If you have some land or even just a few pots on the patio, the biggest thing you can do to support healthy bird populations is to support healthy populations of native insects, especially fat, tasty baby insects like caterpillars. Do this by growing the native plants that have leaves for young insects to eat (such as the 14 insects you actually want to have in your garden), learning to accept (and even celebrate) leaves with a few holes in them, using only organic insecticides and only in rare situations, and never using long-lasting, man-made insecticides (as they can get into the food chain and build up to toxic levels, even if they didn’t kill the target insects outright). While you’re at it, avoid using insecticides in the house as well, choosing safer control methods, as what happens inside eventually gets outside. We have been indoctrinated to see every insect, except perhaps adult butterflies and honeybees, as bad; but to a mama or papa bird, insects are life. You can also help by teaching and encouraging your neighbors, local park systems, and community members to do the same.

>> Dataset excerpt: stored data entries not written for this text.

/-- The matrix of the block average `Q_k(A)` (2.11) in integration coordinates. [cite: Balaban1982Higgs1, (2.11) p.609] -/
noncomputable def avgMatrix (q : (X → V) →ₗ[ℝ] (Y → V)) : Matrix (Y × Idx V) (X × Idx V) ℝ :=
  LinearMap.toMatrix' ((fieldCoord V Y).toLinearMap ∘ₗ q ∘ₗ (fieldCoord V X).symm.toLinearMap)

/-- The matrix of the density's form `⟨φ,Hφ′⟩` in integration coordinates. [cite: Balaban1982Higgs1, (2.17)/(2.19) p.610] -/
noncomputable def formMatrix (B : (X → V) →ₗ[ℝ] (X → V) →ₗ[ℝ] ℝ) : Matrix (X × Idx V) (X × Idx V) ℝ :=
  LinearMap.toMatrix₂' ℝ (B.compl₁₂ (fieldCoord V X).symm.toLinearMap (fieldCoord V X).symm.toLinearMap)

omit [MeasurableSpace V] [BorelSpace V] [Fintype Y] [DecidableEq Y] in
/-- `avgMatrix q` represents `q`: `(avgMatrix q)(fieldCoord φ) = fieldCoord (qφ)`. [cite: Balaban1982Higgs1, (2.11) p.609] -/
theorem avgMatrix_mulVec (q : (X → V) →ₗ[ℝ] (Y → V)) (φ : X → V) :
    avgMatrix q *ᵥ fieldCoord V X φ = fieldCoord V Y (q φ) := by
  rw [avgMatrix, LinearMap.toMatrix'_mulVec]
  simp only [LinearMap.coe_comp, LinearEquiv.coe_coe, Function.comp_apply, LinearEquiv.symm_apply_apply]

omit [MeasurableSpace V] [BorelSpace V] [Fintype Y] [DecidableEq Y] in
/-- `formMatrix B` represents `B`: `(fieldCoord φ)ᵀ(formMatrix B)(fieldCoord χ) = B φ χ`. [cite: Balaban1982Higgs1, (2.19) p.610] -/
theorem formMatrix_form (B : (X → V) →ₗ[ℝ] (X → V) →ₗ[ℝ] ℝ) (φ χ : X → V) :
    fieldCoord V X φ ⬝ᵥ formMatrix B *ᵥ fieldCoord V X χ = B φ χ := by
  rw [formMatrix, ← Matrix.toLinearMap₂'_apply', Matrix.toLinearMap₂'_toMatrix']
  simp only [LinearMap.compl₁₂_apply, LinearEquiv.coe_coe, LinearEquiv.symm_apply_apply]

omit [MeasurableSpace V] [BorelSpace V] [DecidableEq Y] in
/-- **The coordinate dictionary of record**: (`fieldCoord V X`, `fieldCoord V Y`, `avgMatrix q`, `formMatrix B`) satisfies
`B1Eq221Dictionary.CoordDict` (block-isometric, represents `q` and `B`). [cite: Balaban1982Higgs1, (2.10)–(2.11) p.609] -/
theorem coordDict (κ : ℝ) (q : (X → V) →ₗ[ℝ] (Y → V)) (B : (X → V) →ₗ[ℝ] (X → V) →ₗ[ℝ] ℝ) :
    CoordDict κ q B (fieldCoord V X).toLinearMap (fieldCoord V Y).toLinearMap (avgMatrix q) (formMatrix B) where
  isom u v := sum_inner_eq_dotProduct V u v
  avg φ := (avgMatrix_mulVec q φ).symm
  form φ χ := (formMatrix_form B φ χ).symm

omit [MeasurableSpace V] [BorelSpace V] [Fintype Y] [DecidableEq Y] in
/-- A symmetric form has a symmetric matrix. [cite: Balaban1982Higgs1, (2.17) p.610] -/
theorem formMatrix_transpose {B : (X → V) →ₗ[ℝ] (X → V) →ₗ[ℝ] ℝ} (hB : ∀ φ χ, B φ χ = B χ φ) :
    (formMatrix B)ᵀ = formMatrix B := by
  ext i j
  rw [Matrix.transpose_apply, formMatrix, LinearMap.toMatrix₂'_apply, LinearMap.toMatrix₂'_apply]
  simp only [LinearMap.compl₁₂_apply]
  exact hB _ _

omit [MeasurableSpace V] [BorelSpace V] [DecidableEq Y] in
/-- Positive definiteness of the form of `(G^ε_k)^{−1} = H + κQ^*_kQ_k` on `X → V` makes the coordinate matrix `coordA`
positive definite (so the closed form (3.32) applies). [cite: Balaban1982Higgs1, (2.20) p.610, (3.32) p.617] -/
theorem posDef_coordA {κ : ℝ} {q : (X → V) →ₗ[ℝ] (Y → V)} {B : (X → V) →ₗ[ℝ] (X → V) →ₗ[ℝ] ℝ}
    (hB : ∀ φ χ, B φ χ = B χ φ) (hpos : ∀ φ, φ ≠ 0 → 0 < jointA κ q B φ φ) :
    (coordA κ (avgMatrix q) (formMatrix B)).PosDef := by
  refine Matrix.posDef_iff_dotProduct_mulVec.mpr ⟨?_, fun x hx => ?_⟩
  · rw [Matrix.IsHermitian, Matrix.conjTranspose_eq_transpose_of_trivial, coordA, Matrix.transpose_add,
      Matrix.transpose_smul, Matrix.transpose_mul, Matrix.transpose_transpose, formMatrix_transpose hB]
  · have hφ : (fieldCoord V X).symm x ≠ 0 := by
      intro h0
      apply hx
      rw [← (fieldCoord V X).apply_symm_apply x, h0, map_zero]
    have h := hpos _ hφ
    rw [(coordDict κ q B).jointA_eq] at h
    simpa only [star_trivial, LinearEquiv.coe_coe, LinearEquiv.apply_symm_apply] using h

omit [MeasurableSpace V] [BorelSpace V] [Fintype X] [FiniteDimensional ℝ V] [DecidableEq X] [DecidableEq Y] in
/-- The kernel prefactor as ONE power: `((κ/2π)^{N/2})^{|Ω′|} = (κ/2π)^{(N|Ω′|)/2}` — the exponent `(N/2)|T^{(k)}_1|` of (3.31)/(3.32)
(κ ≥ 0). [cite: Balaban1982Higgs1, (3.31)–(3.32) p.617] -/
theorem kernelConst_eq_rpow {κ : ℝ} (hκ : 0 ≤ κ) :
    kernelConst V κ Y = (κ / (2 * π)) ^ (((Fintype.card Y * Module.finrank ℝ V : ℕ) : ℝ) / 2) := by
  unfold kernelConst
  rw [← Real.rpow_mul_natCast (by positivity)]
  congr 1
  push_cast
  ring

omit [DecidableEq Y] in
/-- **(2.19) COMPUTED ON THE `B1RT` CARRIERS, CLOSED FORM**: for κ ≥ 0, `B` ↤ ⟨·,H·⟩ symmetric with `H + κQ^*_kQ_k` positive
definite:  `T[exp(−½⟨φ,Hφ⟩)](ψ) = zConst κ (N|Ω′|) (coordA …) · exp(−½·coordSchur … (fieldCoord ψ))` — the constant `Z^ε_k` in
the closed form (3.32) (p15's `zConst`: `(κ/2π)^{N|Ω′|/2} ∫ exp(−½ zᵀAz) dz`, A the matrix of ⟨φ,(G^ε_k)^{−1}φ⟩ in integration
coordinates) times the Gaussian with the Schur-complement form (2.21) (`B1Eq221Dictionary.coordSchur`; = `B1Eq221GaussStep.schurForm`
by `CoordDict.schurForm_eq`).  Proof: change of variables `integral_comp_fieldCoord` + `B1Eq221Dictionary.integral_exp_coordExp`.
[cite: Balaban1982Higgs1, (2.19)–(2.21) p.610, (3.32) p.617] -/
theorem rtOp_gaussDensity_eq_zConst {κ : ℝ} (hκ : 0 ≤ κ) {q : (X → V) →ₗ[ℝ] (Y → V)}
    {B : (X → V) →ₗ[ℝ] (X → V) →ₗ[ℝ] ℝ} (hB : ∀ φ χ, B φ χ = B χ φ)
    (hpos : ∀ φ, φ ≠ 0 → 0 < jointA κ q B φ φ) (ψ : Y → V) :
    rtOp (blockKernel κ q) (gaussDensity B) ψ
      = zConst κ (Fintype.card Y * Module.finrank ℝ V) (coordA κ (avgMatrix q) (formMatrix B))
          * Real.exp (-(1 / 2 : ℝ) * coordSchur κ (avgMatrix q) (formMatrix B) (fieldCoord V Y ψ)) := by
  have D := coordDict κ q B
  simp only [rtOp_eq, blockKernel_mul_gaussDensity]
  rw [integral_comp_fieldCoord V X]
  have hpt : ∀ z : X × Idx V → ℝ,
      kernelConst V κ Y * Real.exp (-(1 / 2 : ℝ) * jointExp κ q B ψ ((fieldCoord V X).symm z))
        = kernelConst V κ Y * Real.exp (-(1 / 2 : ℝ) * coordExp κ (avgMatrix q) (formMatrix B)
            (fieldCoord V Y ψ) z) := by
    intro z
    rw [D.jointExp_eq]
    simp only [LinearEquiv.coe_coe, LinearEquiv.apply_symm_apply]
  simp_rw [hpt]
  rw [integral_const_mul, integral_exp_coordExp (posDef_coordA hB hpos), ← mul_assoc, zConst_eq,
    kernelConst_eq_rpow hκ]

omit [DecidableEq Y] in
/-- **p15's item (i) CLOSED — `normConst = zConst`**: the normalisation factor of (2.18)/(2.19) READ on the `B1RT` carriers
(`B1Eq239Normalization.normConst = (Tρ)(0)`, an integral over `X → V`) IS the closed form `zConst` over the integration
coordinates `X × Fin N → ℝ` ((3.31)/(3.32)). [cite: Balaban1982Higgs1, (2.18)–(2.19) p.610, (3.31)–(3.32) p.617] -/
theorem normConst_eq_zConst {κ : ℝ} (hκ : 0 ≤ κ) {q : (X → V) →ₗ[ℝ] (Y → V)}
    {B : (X → V) →ₗ[ℝ] (X → V) →ₗ[ℝ] ℝ} (hB : ∀ φ χ, B φ χ = B χ φ)
    (hpos : ∀ φ, φ ≠ 0 → 0 < jointA κ q B φ φ) :
    normConst (blockKernel κ q) (gaussDensity B)
      = zConst κ (Fintype.card Y * Module.finrank ℝ V) (coordA κ (avgMatrix q) (formMatrix B)) := by
  rw [normConst_eq, rtOp_gaussDensity_eq_zConst hκ hB hpos 0, map_zero]
  have h0 : coordSchur κ (avgMatrix q) (formMatrix B) (0 : Y × Idx V → ℝ) = 0 := by
    unfold coordSchur
    simp
  rw [h0, mul_zero, Real.exp_zero, mul_one]

omit [DecidableEq Y] in
/-- **The Gaussian that (2.18)/(2.19) DEFINE, in closed coordinate form**: `normShape = exp(−½·coordSchur … (fieldCoord ψ))` (the
constant is positive by p15's `zConst_pos`). [cite: Balaban1982Higgs1, (2.18)–(2.21) p.610] -/
theorem normShape_eq {κ : ℝ} (hκ : 0 < κ) {q : (X → V) →ₗ[ℝ] (Y → V)}
    {B : (X → V) →ₗ[ℝ] (X → V) →ₗ[ℝ] ℝ} (hB : ∀ φ χ, B φ χ = B χ φ)
    (hpos : ∀ φ, φ ≠ 0 → 0 < jointA κ q B φ φ) (ψ : Y → V) :
    normShape (blockKernel κ q) (gaussDensity B) ψ
      = Real.exp (-(1 / 2 : ℝ) * coordSchur κ (avgMatrix q) (formMatrix B) (fieldCoord V Y ψ)) := by
  have hZ : normConst (blockKernel κ q) (gaussDensity B) ≠ 0 := by
    rw [normConst_eq_zConst hκ.le hB hpos]
    exact (zConst_pos hκ _ (posDef_coordA hB hpos)).ne'
  unfold normShape
  rw [normConst_eq] at hZ ⊢
  rw [rtOp_gaussDensity_eq_zConst hκ.le hB hpos ψ, rtOp_gaussDensity_eq_zConst hκ.le hB hpos 0, map_zero] at *
  have h0 : coordSchur κ (avgMatrix q) (formMatrix B) (0 : Y × Idx V → ℝ) = 0 := by
    unfold coordSchur
    simp
  rw [h0, mul_zero, Real.exp_zero, mul_one] at hZ ⊢
  rw [mul_div_cancel_left₀ _ hZ]

end Dict

end Literature.MathematicalPhysics.QuantumFieldTheory.Balaban1983to89.B1Eq221Coordinates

Related: 15 Native Wildflowers Every Gardener Should Plant

Why native plants? The typical suburban landscape is lush and green…and pretty much useless to the majority of native insects, because their young don’t eat grass, Norway maple leaves, or the leaves of most of the other popular trees and shrubs landscapers and homeowners plant (many originally selected, at least partly, for that very reason). Plant as wide a variety of different native plants as possible, as it increases the chances that a plentiful supply of at least one type of young insect will be available when a family of birds needs them.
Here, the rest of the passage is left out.